Ways To Build Generational Wealth
By Brian @ My Millennial Guide
Generational wealth is usually referred to as financial wealth that is passed down from one generation to another even though it can take other forms like traditions or heirlooms.
I’m currently in a position where I am trying to build wealth so that I can pass it down wealth from generation to generation.
I’ll get into ways to build generational wealth later in the article but first I wanted to get into defining generational wealth…
What Is Generational Wealth?
Generational wealth is acquired by building generational assets which can include real estate, stocks, businesses, and many other types of assets.
In the aspect of financial planning, generational wealth is a term that is geared toward passing down stable, significant financial resources for future generations.
Okay, now that we covered generation wealth, how can one grow it?
How Can I Build Generational Wealth?
To build generational wealth, generally, you need to have an income, whether as a job, career or a business.
Once you have set your earning capacity, then you can adjust your thinking to shift from an income-based mentality to an asset-based one which will help you to create wealth. I published another article recently about growing your wealth here that you may found beneficial.
Basically, you need to have the right mindset and the discipline to stick to your financial goals.

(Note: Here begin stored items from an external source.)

/-- Pruned configuration for the `(33 | 46)` cell: a `Θ`-algebra of type `(12 | 34)` whose raising ranks lie in `{0, 6, 9}` with a raising of minimal non-zero rank `6` is impossible (the non-zero profiles [(0, 6), (2, 4), (4, 2), (6, 0)] are pairwise exclusive, so constant; `(2, 4)`: `L⁻` (type `(6 | 28)`) has constant rank `4`; `(4, 2)`: TOOL C on `L⁻`; `(6, 0)`: `L⁻` would kill `Q ∩ ker B`). [cite: Ribet1983, Thm. 3] [cite: Gordon1997, Thm. 6.3 (3)]
[cite: Deligne1982HodgeCycles, I §3 Prop. 3.4, 3.6] [cite: GoodmanWallachGTM255, §4.1.1] -/
theorem UnitaryThirtyThreeFortySix.subTwelveThirtyFour_ranks6_9_min6 [FiniteDimensional ℂ W] {𝔊 : Submodule ℂ (Module.End ℂ W)}
    (hbr : ∀ Y ∈ 𝔊, ∀ Z ∈ 𝔊, Y * Z - Z * Y ∈ 𝔊)
    (hirr : ∀ U : Submodule ℂ W, (∀ A ∈ 𝔊, ∀ u ∈ U, A u ∈ U) → U = ⊥ ∨ U = ⊤)
    {Θ : Module.End ℂ W} (hΘ : Θ ∈ 𝔊) (hΘΘ : Θ * Θ = 1)
    {P Q : Submodule ℂ W} (hP : ∀ x, x ∈ P ↔ Θ x = x) (hQ : ∀ x, x ∈ Q ↔ Θ x = -x)
    (hP12 : Module.finrank ℂ P = 12) (hQ34 : Module.finrank ℂ Q = 34)
    {s : W → W → ℂ} (hadd : ∀ x y z, s (x + y) z = s x z + s y z)
    (hsmul : ∀ (c : ℂ) (x y : W), s (c • x) y = c * s x y) (hsymm : ∀ x y, s y x = starRingEnd ℂ (s x y))
    (hPQ : ∀ p ∈ P, ∀ q ∈ Q, s p q = 0) (hdefP : ∀ p ∈ P, s p p = 0 → p = 0) (hdefQ : ∀ q ∈ Q, s q q = 0 → q = 0)
    (hadj : ∀ X ∈ 𝔊, ∃ Y ∈ 𝔊, ∀ x y, s (X x) y = s x (Y y))
    (hS : ∀ B' ∈ 𝔊, Θ * B' = B' → B' * Θ = -B' →
      Module.finrank ℂ (LinearMap.range B') = 0 ∨ Module.finrank ℂ (LinearMap.range B') = 6 ∨ Module.finrank ℂ (LinearMap.range B') = 9)
    {B : Module.End ℂ W} (hB : B ∈ 𝔊) (hΘB : Θ * B = B) (hBΘ : B * Θ = -B)
    (hr : Module.finrank ℂ (LinearMap.range B) = 6) : False := by
  classical
  have hsU : ∀ U : Submodule ℂ W, ∀ x y z : U, s ((x + y : U) : W) z = s (x : W) z + s (y : W) z :=
    fun U x y z => by simp only [Submodule.coe_add, hadd]
  have hsmU : ∀ U : Submodule ℂ W, ∀ (c : ℂ) (x y : U), s ((c • x : U) : W) y = c * s (x : W) y :=
    fun U c x y => by simp only [Submodule.coe_smul, hsmul]
  have hno1 : ∀ B' ∈ 𝔊, Θ * B' = B' → B' * Θ = -B' → Module.finrank ℂ (LinearMap.range B') ≠ 1 := by
    intro B' hB' hΘB' hB'Θ h1
    rcases hS B' hB' hΘB' hB'Θ with h | h | h <;> omega
  have hmin : ∀ Y ∈ 𝔊, Θ * Y = Y → Y * Θ = -Y → Y ≠ 0 → 6 ≤ Module.finrank ℂ (LinearMap.range Y) := by
    intro Y hY hΘY hYΘ hY0
    have h0 : Module.finrank ℂ (LinearMap.range Y) ≠ 0 := fun h =>
      hY0 (LinearMap.range_eq_bot.1 (Submodule.finrank_eq_zero.1 h))
    rcases hS Y hY hΘY hYΘ with h | h | h <;> omega
  have hmin' : ∀ Z ∈ 𝔊, Θ * Z = Z → Z * Θ = -Z → Z ≠ 0 → Module.finrank ℂ (LinearMap.range B) ≤ Module.finrank ℂ (LinearMap.range Z) := by
    rw [hr]; exact hmin
  obtain ⟨ι, Um, Up, PU, QU, Lm, ιm, Pm, Qm, Lp, ιp, Pp, Qp, hιmem, hιι, hιΘ, hιs, hUm, hUp, hfinUm, hfinUp,
    hPM, hQM, hPU, hQU, hrangeP, hPUP, hQUQ, hfinQM, hfinPU, hfinQU, hLm, hLp,
    hιmapply, hPmmem, hQmmem, hbrLm, hirrLm, hιmmem, hιmιm, hPm, hQm, hfinPm, hfinQm, hPmQm, hdefPm, hdefQm, hadjLm,
    hιpapply, hPpmem, hQpmem, hbrLp, hirrLp, hιpmem, hιpιp, hPp, hQp, hfinPp, hfinQp, hPpQp, hdefPp, hdefQp, hadjLp,
    hsplit⟩ :=
    UnitaryLeviSetup.exists_levi_pair hbr hirr hΘ hΘΘ hP hQ hadd hsymm hPQ hdefP hdefQ hadj hB hΘB hBΘ
  have hdich : ∀ X ∈ 𝔊, Θ * X = X → X * Θ = -X → X * ι = ι * X →
      Module.finrank ℂ (Up.map X) + Module.finrank ℂ (Um.map X) ≤ Module.finrank ℂ (LinearMap.range B) ∨
        (6 ≤ Module.finrank ℂ (Up.map X) ∧ 6 ≤ Module.finrank ℂ (Um.map X)) := fun X hX hΘX hXΘ hXc =>
    UnitaryLeviSetup.profile_dichotomy hbr hΘΘ hP hQ hadd hsymm hPQ hdefP hdefQ hadj hmin hB hΘB hBΘ hιι hιΘ hιs hUm hUp
      hPM hQM hQU hfinQU hrangeP hX hΘX hXΘ hXc
  have hfinQU' := hfinQU
  rw [hr] at hfinQM hfinPU hfinQU hfinPm hfinQm hfinPp hfinQp hsplit hdich
  rw [hQ34] at hfinQM hfinQm hfinUm
  rw [hP12] at hfinPU hfinPp hfinUp
  have hcm : ∀ Z : Module.End ℂ W, Z * ι = ι * Z → ∀ x ∈ Um, Z x ∈ Um := fun Z hZ x hx =>
    (hUm _).2 (by rw [← Module.End.mul_apply, ← hZ, Module.End.mul_apply, (hUm x).1 hx, map_neg])
  have hcp : ∀ Z : Module.End ℂ W, Z * ι = ι * Z → ∀ x ∈ Up, Z x ∈ Up := fun Z hZ x hx =>
    (hUp _).2 (by rw [← Module.End.mul_apply, ← hZ, Module.End.mul_apply, (hUp x).1 hx])
  have hfullm_of : Lm = ⊤ → False := fun h =>
    UnitaryLeviSetup.false_of_full_larger hbr hΘΘ hno1 hιι hιΘ hUm hUp (by omega) (by omega) hPM hQM (by omega)
      (by omega) hLm h
  have hkillm1 : ∀ X ∈ 𝔊, Θ * X = X → X * Θ = -X → X * ι = ι * X → Module.finrank ℂ (Um.map X) ≠ 1 := by
    intro X hX hΘX hXΘ hXc h1
    obtain ⟨hxmem, hιmx, hxιm, hxrk⟩ := UnitaryLeviSetup.restrict_mem hcm hLm hιmapply X hX hΘX hXΘ hXc
    rw [h1] at hxrk
    exact hfullm_of (UnitaryRankOneRaise.eq_top_of_rankOne_raise hbrLm hirrLm hιmmem hιmιm hPm hQm
      (s := fun v w : Um => s (v : W) w) (hsU Um) (fun v w => hsymm v w) hPmQm hdefPm hdefQm hadjLm hxmem hιmx hxιm
      hxrk (by omega) (by omega) (by omega))
  have hkillm3 : ∀ X ∈ 𝔊, Θ * X = X → X * Θ = -X → X * ι = ι * X → Module.finrank ℂ (Um.map X) ≠ 3 := by
    intro X hX hΘX hXΘ hXc h3
    obtain ⟨hxmem, hιmx, hxιm, hxrk⟩ := UnitaryLeviSetup.restrict_mem hcm hLm hιmapply X hX hΘX hXΘ hXc
    rw [h3] at hxrk
    refine hfullm_of (UnitaryDoubleLevi.eq_top_of_raise_of_core hbrLm hirrLm hιmmem hιmιm hPm hQm
      (s := fun v w : Um => s (v : W) w) (hsU Um) (fun v w => hsymm v w) hPmQm hdefPm hdefQm hadjLm hxmem hιmx hxιm
      (by rw [hxrk]; omega) (by omega) (by omega)
      fun U' 𝔩' ι' P' Q' hbr𝔩' hirr𝔩' hι' hι'ι' hP' hQ' hfinP' hfinQ' hP'Q' hdefP' hdefQ' hadj𝔩' => ?_)
    rw [hxrk] at hfinP' hfinQ'
    exact UnitaryThreeCoprime.eq_top hbr𝔩' hirr𝔩' hι' hι'ι' hP' hQ' hfinP' (by omega) (s := fun x y : U' => s ((x : Um) : W) y) (fun x y z => by simp only [Submodule.coe_add, hadd]) (fun x y => hsymm _ _) hP'Q' hdefP' hdefQ' hadj𝔩'
  have hkillm5 : ∀ X ∈ 𝔊, Θ * X = X → X * Θ = -X → X * ι = ι * X → Module.finrank ℂ (Um.map X) ≠ 5 := by
    intro X hX hΘX hXΘ hXc h5
    obtain ⟨hxmem, hιmx, hxιm, hxrk⟩ := UnitaryLeviSetup.restrict_mem hcm hLm hιmapply X hX hΘX hXΘ hXc
    rw [h5] at hxrk
    refine hfullm_of (UnitaryDoubleLevi.eq_top_of_raise_of_core hbrLm hirrLm hιmmem hιmιm hPm hQm
      (s := fun v w : Um => s (v : W) w) (hsU Um) (fun v w => hsymm v w) hPmQm hdefPm hdefQm hadjLm hxmem hιmx hxιm
      (by rw [hxrk]; omega) (by omega) (by omega)
      fun U' 𝔩' ι' P' Q' hbr𝔩' hirr𝔩' hι' hι'ι' hP' hQ' hfinP' hfinQ' hP'Q' hdefP' hdefQ' hadj𝔩' => ?_)
    rw [hxrk] at hfinP' hfinQ'
    exact UnitaryFive.eq_top_of_smul hbr𝔩' hirr𝔩' hι' hι'ι' hP' hQ' hfinP' (by omega) (s := fun x y : U' => s ((x : Um) : W) y) (fun x y z => by simp only [Submodule.coe_add, hadd]) (fun c x y => by simp only [Submodule.coe_smul, hsmul]) (fun x y => hsymm _ _) hP'Q' hdefP' hdefQ' hadj𝔩'
  have hfullp_of : Lp = ⊤ → False := by
    intro hLptop
    obtain ⟨T1, hιT1, hT1ι, hT1r⟩ := UnitaryRaisingSpace.exists_raise_finrank_range_eq hιpιp hPp hQp (k := 1)
      (by omega) (by omega)
    obtain ⟨X1, hX1, hΘX1, hX1Θ, hX1c, hX1Up⟩ := UnitaryLeviSetup.exists_lift hbr hΘ hΘΘ hcp hιΘ hLp hιpapply T1
      (by rw [hLptop]; exact Submodule.mem_top) hιT1 hT1ι
    rw [hT1r] at hX1Up
    obtain ⟨hs1, hi1, hi1', hj1, hj1'⟩ := hsplit X1 hΘX1 hX1Θ hX1c
    have hrk1 := hS X1 hX1 hΘX1 hX1Θ
    have hd1 := hdich X1 hX1 hΘX1 hX1Θ hX1c
    rw [hs1] at hrk1
    rw [hX1Up] at hrk1 hd1
    have hk_hkillm5 := hkillm5 X1 hX1 hΘX1 hX1Θ hX1c
    omega
  have hprof : ∀ X ∈ 𝔊, Θ * X = X → X * Θ = -X → X * ι = ι * X →
      (Module.finrank ℂ (Up.map X) = 0 ∧ Module.finrank ℂ (Um.map X) = 0) ∨
        (Module.finrank ℂ (Up.map X) = 0 ∧ Module.finrank ℂ (Um.map X) = 6) ∨
        (Module.finrank ℂ (Up.map X) = 2 ∧ Module.finrank ℂ (Um.map X) = 4) ∨
        (Module.finrank ℂ (Up.map X) = 4 ∧ Module.finrank ℂ (Um.map X) = 2) ∨
        (Module.finrank ℂ (Up.map X) = 6 ∧ Module.finrank ℂ (Um.map X) = 0) := by
    intro X hX hΘX hXΘ hXc
    obtain ⟨hs, hi, hi', hj, hj'⟩ := hsplit X hΘX hXΘ hXc
    have hkillm1' := hkillm1 X hX hΘX hXΘ hXc
    have hkillm3' := hkillm3 X hX hΘX hXΘ hXc
    have hkillm5' := hkillm5 X hX hΘX hXΘ hXc
    have hrk := hS X hX hΘX hXΘ
    have hd := hdich X hX hΘX hXΘ hXc
    rw [hs] at hrk
    generalize Module.finrank ℂ ↥(Submodule.map X Um) = jj at *
    have hjle : jj ≤ 6 := by omega
    interval_cases jj
    · rcases (show Module.finrank ℂ (Up.map X) = 0 ∨ Module.finrank ℂ (Up.map X) = 6 by omega) with h | h
      · exact Or.inl ⟨h, rfl⟩
      · exact Or.inr (Or.inr (Or.inr (Or.inr (⟨h, rfl⟩))))
    · exact (hkillm1' rfl).elim
    · exact Or.inr (Or.inr (Or.inr (Or.inl ⟨by omega, rfl⟩)))
    · exact (hkillm3' rfl).elim
    · exact Or.inr (Or.inr (Or.inl ⟨by omega, rfl⟩))
    · exact (hkillm5' rfl).elim
    · exact Or.inr (Or.inl ⟨by omega, rfl⟩)
  obtain ⟨⟨p, hp⟩, hp0⟩ := Module.finrank_pos_iff_exists_ne_zero.1 (show 0 < Module.finrank ℂ PU by omega)
  obtain ⟨⟨q, hq⟩, hq0⟩ := Module.finrank_pos_iff_exists_ne_zero.1 (show 0 < Module.finrank ℂ QU by omega)
  obtain ⟨X₀, hX₀, hΘX₀, hX₀Θ, hX₀c, c₀, hιc₀, -, hX₀c0⟩ :=
    UnitaryLeviFull.exists_raise_commute_apply_ne_zero hbr hirr hΘ hΘΘ hQ hιmem hιι hιΘ hUm hUp
      ⟨p, fun h => hp0 (Subtype.ext h), ((hPU p).1 hp).1, ((hPU p).1 hp).2⟩
      ⟨q, fun h => hq0 (Subtype.ext h), ((hQU q).1 hq).1, ((hQU q).1 hq).2⟩
  have hX₀i : Module.finrank ℂ (Up.map X₀) ≠ 0 := fun h0 => by
    have hmem : X₀ c₀ ∈ Up.map X₀ := Submodule.mem_map_of_mem ((hUp c₀).2 hιc₀)
    rw [Submodule.finrank_eq_zero.1 h0, Submodule.mem_bot] at hmem
    exact hX₀c0 hmem
  have hnotboth : ∀ X ∈ 𝔊, Θ * X = X → X * Θ = -X → X * ι = ι * X → ∀ X' ∈ 𝔊, Θ * X' = X' → X' * Θ = -X' →
      X' * ι = ι * X' → 6 < Module.finrank ℂ (Up.map X') + Module.finrank ℂ (Um.map X) → False := by
    intro X hX hΘX hXΘ hXc X' hX' hΘX' hX'Θ hX'c hgt
    obtain ⟨c, hc1, hc2⟩ := UnitaryGenericRank.exists_finrank_le_and_finrank_le (X'.restrict (hcp X' hX'c))
      (X.restrict (hcp X hXc)) (X.restrict (hcm X hXc)) (X'.restrict (hcm X' hX'c))
    obtain ⟨hX₁, hΘX₁, hX₁Θ, hX₁c⟩ := UnitaryLeviSetup.add_smul_raise X hX hΘX hXΘ hXc X' hX' hΘX' hX'Θ hX'c c
    have hi₁ := UnitaryLeviSetup.finrank_map_add_smul hcp X X' hXc hX'c c hX₁c
    have hj₁ := UnitaryLeviSetup.finrank_map_add_smul hcm X X' hXc hX'c c hX₁c
    rw [UnitaryLeviRank.finrank_range_restrict] at hc1 hc2
    have hp := hprof (X + c • X') hX₁ hΘX₁ hX₁Θ hX₁c
    rw [hi₁, hj₁] at hp
    omega
  have hzero : ∀ X ∈ 𝔊, Θ * X = X → X * Θ = -X → X * ι = ι * X → Module.finrank ℂ (Up.map X) = 0 → Module.finrank ℂ (Um.map X) = 0 → X = 0 := by
    intro X hX hΘX hXΘ hXc hi hj
    obtain ⟨hs, -, -, -, -⟩ := hsplit X hΘX hXΘ hXc
    rw [hi, hj, add_zero] at hs
    exact LinearMap.range_eq_bot.1 (Submodule.finrank_eq_zero.1 hs)
  have hjoint : ∀ v ∈ Q ⊓ LinearMap.ker B,
      (∀ X ∈ 𝔊, Θ * X = X → X * Θ = -X → X * ι = ι * X → X v = 0) → v = 0 := by
    intro v hv hkill
    obtain ⟨hιv, -⟩ := (hQM v).1 hv
    have hvUm : v ∈ Um := (hUm v).2 hιv
    obtain ⟨⟨p₁, hp₁⟩, hp₁0⟩ := Module.finrank_pos_iff_exists_ne_zero.1 (show 0 < Module.finrank ℂ Pm by omega)
    have hq : ιm ⟨v, hvUm⟩ = -⟨v, hvUm⟩ := (hQm _).1 ((hQmmem _).2 hv)
    have h0 := UnitaryThetaCore.eq_zero_of_forall_raise_apply_eq_zero hbrLm hirrLm hιmmem hιmιm
      ⟨p₁, fun h => hp₁0 (Subtype.ext h), (hPm p₁).1 hp₁⟩ hq fun T hT hιT hTι => ?_
    · exact congrArg Subtype.val h0
    obtain ⟨X, hX, hΘX, hXΘ, hXc, hXT⟩ := UnitaryLeviSetup.exists_lift_eq hbr hΘ hΘΘ hιΘ hLm hιmapply T hT hιT hTι
    exact Subtype.ext (by rw [← hXT]; exact hkill X hX hΘX hXΘ hXc)
  rcases hprof X₀ hX₀ hΘX₀ hX₀Θ hX₀c with ⟨h0i, h0j⟩ | ⟨h0i, h0j⟩ | ⟨h0i, h0j⟩ | ⟨h0i, h0j⟩ | ⟨h0i, h0j⟩
  · exact hX₀i h0i
  · exact hX₀i h0i
  · -- constant profile `(2, 4)`
    have hprofc : ∀ X ∈ 𝔊, Θ * X = X → X * Θ = -X → X * ι = ι * X → X ≠ 0 →
        Module.finrank ℂ (Up.map X) = 2 ∧ Module.finrank ℂ (Um.map X) = 4 := by
      intro X hX hΘX hXΘ hXc hX0
      rcases hprof X hX hΘX hXΘ hXc with ⟨hi, hj⟩ | ⟨hi, hj⟩ | ⟨hi, hj⟩ | ⟨hi, hj⟩ | ⟨hi, hj⟩
      · exact (hX0 (hzero X hX hΘX hXΘ hXc hi hj)).elim
      · exact (hnotboth X hX hΘX hXΘ hXc X₀ hX₀ hΘX₀ hX₀Θ hX₀c (by omega)).elim
      · exact ⟨hi, hj⟩
      · exact (hnotboth X₀ hX₀ hΘX₀ hX₀Θ hX₀c X hX hΘX hXΘ hXc (by omega)).elim
      · exact (hnotboth X₀ hX₀ hΘX₀ hX₀Θ hX₀c X hX hΘX hXΘ hXc (by omega)).elim
    obtain ⟨hxmem, hιmx, hxιm, hxrk⟩ := UnitaryLeviSetup.restrict_mem hcm hLm hιmapply X₀ hX₀ hΘX₀ hX₀Θ hX₀c
    have hSm : ∀ A ∈ Lm, ιm * A = A → A * ιm = -A →
        Module.finrank ℂ (LinearMap.range A) = 0 ∨ Module.finrank ℂ (LinearMap.range A) = 4 := by
      intro A hA hιA hAι
      by_cases hA0 : A = 0
      · left; rw [hA0, LinearMap.range_zero, finrank_bot]
      · obtain ⟨XA, hXA, hΘXA, hXAΘ, hXAc, hXAUm⟩ :=
          UnitaryLeviSetup.exists_lift hbr hΘ hΘΘ hcm hιΘ hLm hιmapply A hA hιA hAι
        have hXA0 : XA ≠ 0 := fun h0 => hA0 (LinearMap.range_eq_bot.1 (Submodule.finrank_eq_zero.1
          (by rw [← hXAUm, h0, Submodule.map_zero, finrank_bot])))
        right; rw [← hXAUm]; exact (hprofc XA hXA hΘXA hXAΘ hXAc hXA0).2
    exact UnitaryThirtyThreeFortySix.subSixTwentyEight_rank4 hbrLm hirrLm hιmmem hιmιm hPm hQm (by omega) (by omega)
      (s := fun v w : Um => s (v : W) w) (hsU Um) (hsmU Um) (fun v w => hsymm v w) hPmQm hdefPm hdefQm hadjLm hSm
      hxmem hιmx hxιm (by rw [hxrk, h0j])
  · -- constant profile `(4, 2)`
    have hprofc : ∀ X ∈ 𝔊, Θ * X = X → X * Θ = -X → X * ι = ι * X → X ≠ 0 →
        Module.finrank ℂ (Up.map X) = 4 ∧ Module.finrank ℂ (Um.map X) = 2 := by
      intro X hX hΘX hXΘ hXc hX0
      rcases hprof X hX hΘX hXΘ hXc with ⟨hi, hj⟩ | ⟨hi, hj⟩ | ⟨hi, hj⟩ | ⟨hi, hj⟩ | ⟨hi, hj⟩
      · exact (hX0 (hzero X hX hΘX hXΘ hXc hi hj)).elim
      · exact (hnotboth X hX hΘX hXΘ hXc X₀ hX₀ hΘX₀ hX₀Θ hX₀c (by omega)).elim
      · exact (hnotboth X hX hΘX hXΘ hXc X₀ hX₀ hΘX₀ hX₀Θ hX₀c (by omega)).elim
      · exact ⟨hi, hj⟩
      · exact (hnotboth X₀ hX₀ hΘX₀ hX₀Θ hX₀c X hX hΘX hXΘ hXc (by omega)).elim
    obtain ⟨A, hA, hιmA, hAιm, hAne, hA2⟩ :=
      UnitaryConstantRank.exists_raise_rank_ne_two hbrLm hirrLm hιmmem hιmιm hPm hQm (by omega) (by omega) (by omega)
        (s := fun v w : Um => s (v : W) w) (hsU Um) (fun v w => hsymm v w) hPmQm hdefPm hdefQm hadjLm
    obtain ⟨XA, hXA, hΘXA, hXAΘ, hXAc, hXAUm⟩ := UnitaryLeviSetup.exists_lift hbr hΘ hΘΘ hcm hιΘ hLm hιmapply A hA hιmA hAιm
    have hA0 : Module.finrank ℂ (LinearMap.range A) ≠ 0 := fun h =>
      hAne (LinearMap.range_eq_bot.1 (Submodule.finrank_eq_zero.1 h))
    have hXA0 : XA ≠ 0 := fun h0 => hA0 (by rw [← hXAUm, h0, Submodule.map_zero, finrank_bot])
    have hpA := hprofc XA hXA hΘXA hXAΘ hXAc hXA0
    rw [← hXAUm] at hA2
    omega
  · -- constant profile `(6, 0)`
    have hprofc : ∀ X ∈ 𝔊, Θ * X = X → X * Θ = -X → X * ι = ι * X → X ≠ 0 →
        Module.finrank ℂ (Up.map X) = 6 ∧ Module.finrank ℂ (Um.map X) = 0 := by
      intro X hX hΘX hXΘ hXc hX0
      rcases hprof X hX hΘX hXΘ hXc with ⟨hi, hj⟩ | ⟨hi, hj⟩ | ⟨hi, hj⟩ | ⟨hi, hj⟩ | ⟨hi, hj⟩
      · exact (hX0 (hzero X hX hΘX hXΘ hXc hi hj)).elim
      · exact (hnotboth X hX hΘX hXΘ hXc X₀ hX₀ hΘX₀ hX₀Θ hX₀c (by omega)).elim
      · exact (hnotboth X hX hΘX hXΘ hXc X₀ hX₀ hΘX₀ hX₀Θ hX₀c (by omega)).elim
      · exact (hnotboth X hX hΘX hXΘ hXc X₀ hX₀ hΘX₀ hX₀Θ hX₀c (by omega)).elim
      · exact ⟨hi, hj⟩
    obtain ⟨⟨v, hv⟩, hv0⟩ := Module.finrank_pos_iff_exists_ne_zero.1
      (show 0 < Module.finrank ℂ ↥(Q ⊓ LinearMap.ker B) by omega)
    refine hv0 (Subtype.ext (hjoint v hv fun X hX hΘX hXΘ hXc => ?_))
    by_cases hX0 : X = 0
    · rw [hX0, LinearMap.zero_apply]
    · have hj := (hprofc X hX hΘX hXΘ hXc hX0).2
      have hvUm : v ∈ Um := (hUm v).2 ((hQM v).1 hv).1
      have hXv : X v ∈ Um.map X := Submodule.mem_map_of_mem hvUm
      rw [Submodule.finrank_eq_zero.1 hj, Submodule.mem_bot] at hXv
      exact hXv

This is not a one-day activity and requires consistent and diligent action, and above all the belief in what you are trying to achieve. It goes without saying that you must spend less than you earn, or top savings skills, so as to have some excess funds for investments.
However, because you want the wealth you are accumulating to last beyond one generation, you also need to empower your children with financial literacy especially budgeting and good money habits and invest in their future by setting up trusts and funds in their names.
Ways You Can Build Generational Wealth
There are many ways in which you can accumulate wealth and it will all depend on your goals and plan of action.
There are four tried and tested steps that you can take to build generational wealth as outlined below
You need a financial advisor. To navigate the complex waters of investing and financial intelligence, you should have a guide who has sufficient knowledge and experience to help you build your investment portfolio affordably.
However, before you commit to a financial advisor, you need to have worked out your budget, the time period you have to invest, and clear goals and strategy. Educate yourself by doing online research, attending workshops or finding a mentor so that you have a clear strategy.
Invest in assets. Assets and this refers to stocks, bonds, real estate, commodities, and currency, tend to appreciate over time, though some assets like real estate are more lucrative than others as they bring greater returns than other stock.
There are subclasses even within these assets that allow you to build equity that you can then pass onto your children.
Build a tax fortress. You need to protect your wealth from being depleted by taxes or creditors. Look for options that are tax friendly, for example, some retirement accounts are not taxed up to a certain maximum amount.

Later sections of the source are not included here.